REQUIREMENT -
Among the records that follow, find each line holding the word "bandKernel" and copy it.

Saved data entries

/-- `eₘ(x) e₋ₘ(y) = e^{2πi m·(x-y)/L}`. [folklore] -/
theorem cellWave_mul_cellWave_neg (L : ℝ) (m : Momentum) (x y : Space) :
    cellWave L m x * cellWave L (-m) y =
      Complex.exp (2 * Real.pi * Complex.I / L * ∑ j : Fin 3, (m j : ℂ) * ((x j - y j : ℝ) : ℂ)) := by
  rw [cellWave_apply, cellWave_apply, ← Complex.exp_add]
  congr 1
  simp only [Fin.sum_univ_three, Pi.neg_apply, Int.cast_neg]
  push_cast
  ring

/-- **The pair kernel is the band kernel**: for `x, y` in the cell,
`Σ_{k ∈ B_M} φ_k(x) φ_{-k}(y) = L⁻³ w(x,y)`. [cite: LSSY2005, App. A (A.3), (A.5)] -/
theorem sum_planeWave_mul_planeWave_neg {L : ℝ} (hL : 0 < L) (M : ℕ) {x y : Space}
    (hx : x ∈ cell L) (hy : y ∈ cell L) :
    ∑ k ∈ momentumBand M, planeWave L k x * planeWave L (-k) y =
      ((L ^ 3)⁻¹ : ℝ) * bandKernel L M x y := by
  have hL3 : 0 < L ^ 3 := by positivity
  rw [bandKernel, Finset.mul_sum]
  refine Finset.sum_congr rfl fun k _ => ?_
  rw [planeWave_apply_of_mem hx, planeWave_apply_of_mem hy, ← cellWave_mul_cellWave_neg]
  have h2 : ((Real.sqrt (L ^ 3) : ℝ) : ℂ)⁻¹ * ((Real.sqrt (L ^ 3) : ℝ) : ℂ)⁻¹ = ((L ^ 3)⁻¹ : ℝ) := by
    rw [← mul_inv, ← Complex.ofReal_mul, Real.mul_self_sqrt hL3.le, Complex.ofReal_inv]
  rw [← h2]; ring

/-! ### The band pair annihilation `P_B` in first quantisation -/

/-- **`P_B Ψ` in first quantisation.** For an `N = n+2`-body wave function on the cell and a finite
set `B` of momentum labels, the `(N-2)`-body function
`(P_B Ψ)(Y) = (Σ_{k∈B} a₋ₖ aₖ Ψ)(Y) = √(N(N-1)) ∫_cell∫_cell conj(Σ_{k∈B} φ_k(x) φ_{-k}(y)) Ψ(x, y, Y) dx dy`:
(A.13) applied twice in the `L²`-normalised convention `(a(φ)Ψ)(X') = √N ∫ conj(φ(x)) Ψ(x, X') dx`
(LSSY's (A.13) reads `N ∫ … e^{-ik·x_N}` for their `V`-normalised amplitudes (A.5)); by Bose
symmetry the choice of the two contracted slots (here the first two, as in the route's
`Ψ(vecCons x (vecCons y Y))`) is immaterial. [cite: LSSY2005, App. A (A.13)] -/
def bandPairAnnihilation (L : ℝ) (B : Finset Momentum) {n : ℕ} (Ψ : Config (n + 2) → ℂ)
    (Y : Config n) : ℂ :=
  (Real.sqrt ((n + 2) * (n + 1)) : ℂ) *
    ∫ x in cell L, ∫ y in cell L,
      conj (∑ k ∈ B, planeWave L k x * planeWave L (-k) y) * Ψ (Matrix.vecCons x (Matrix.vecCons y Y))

RESULT FOR THIS TASK -
      ((L ^ 3)⁻¹ : ℝ) * bandKernel L M x y := by
  rw [bandKernel, Finset.mul_sum]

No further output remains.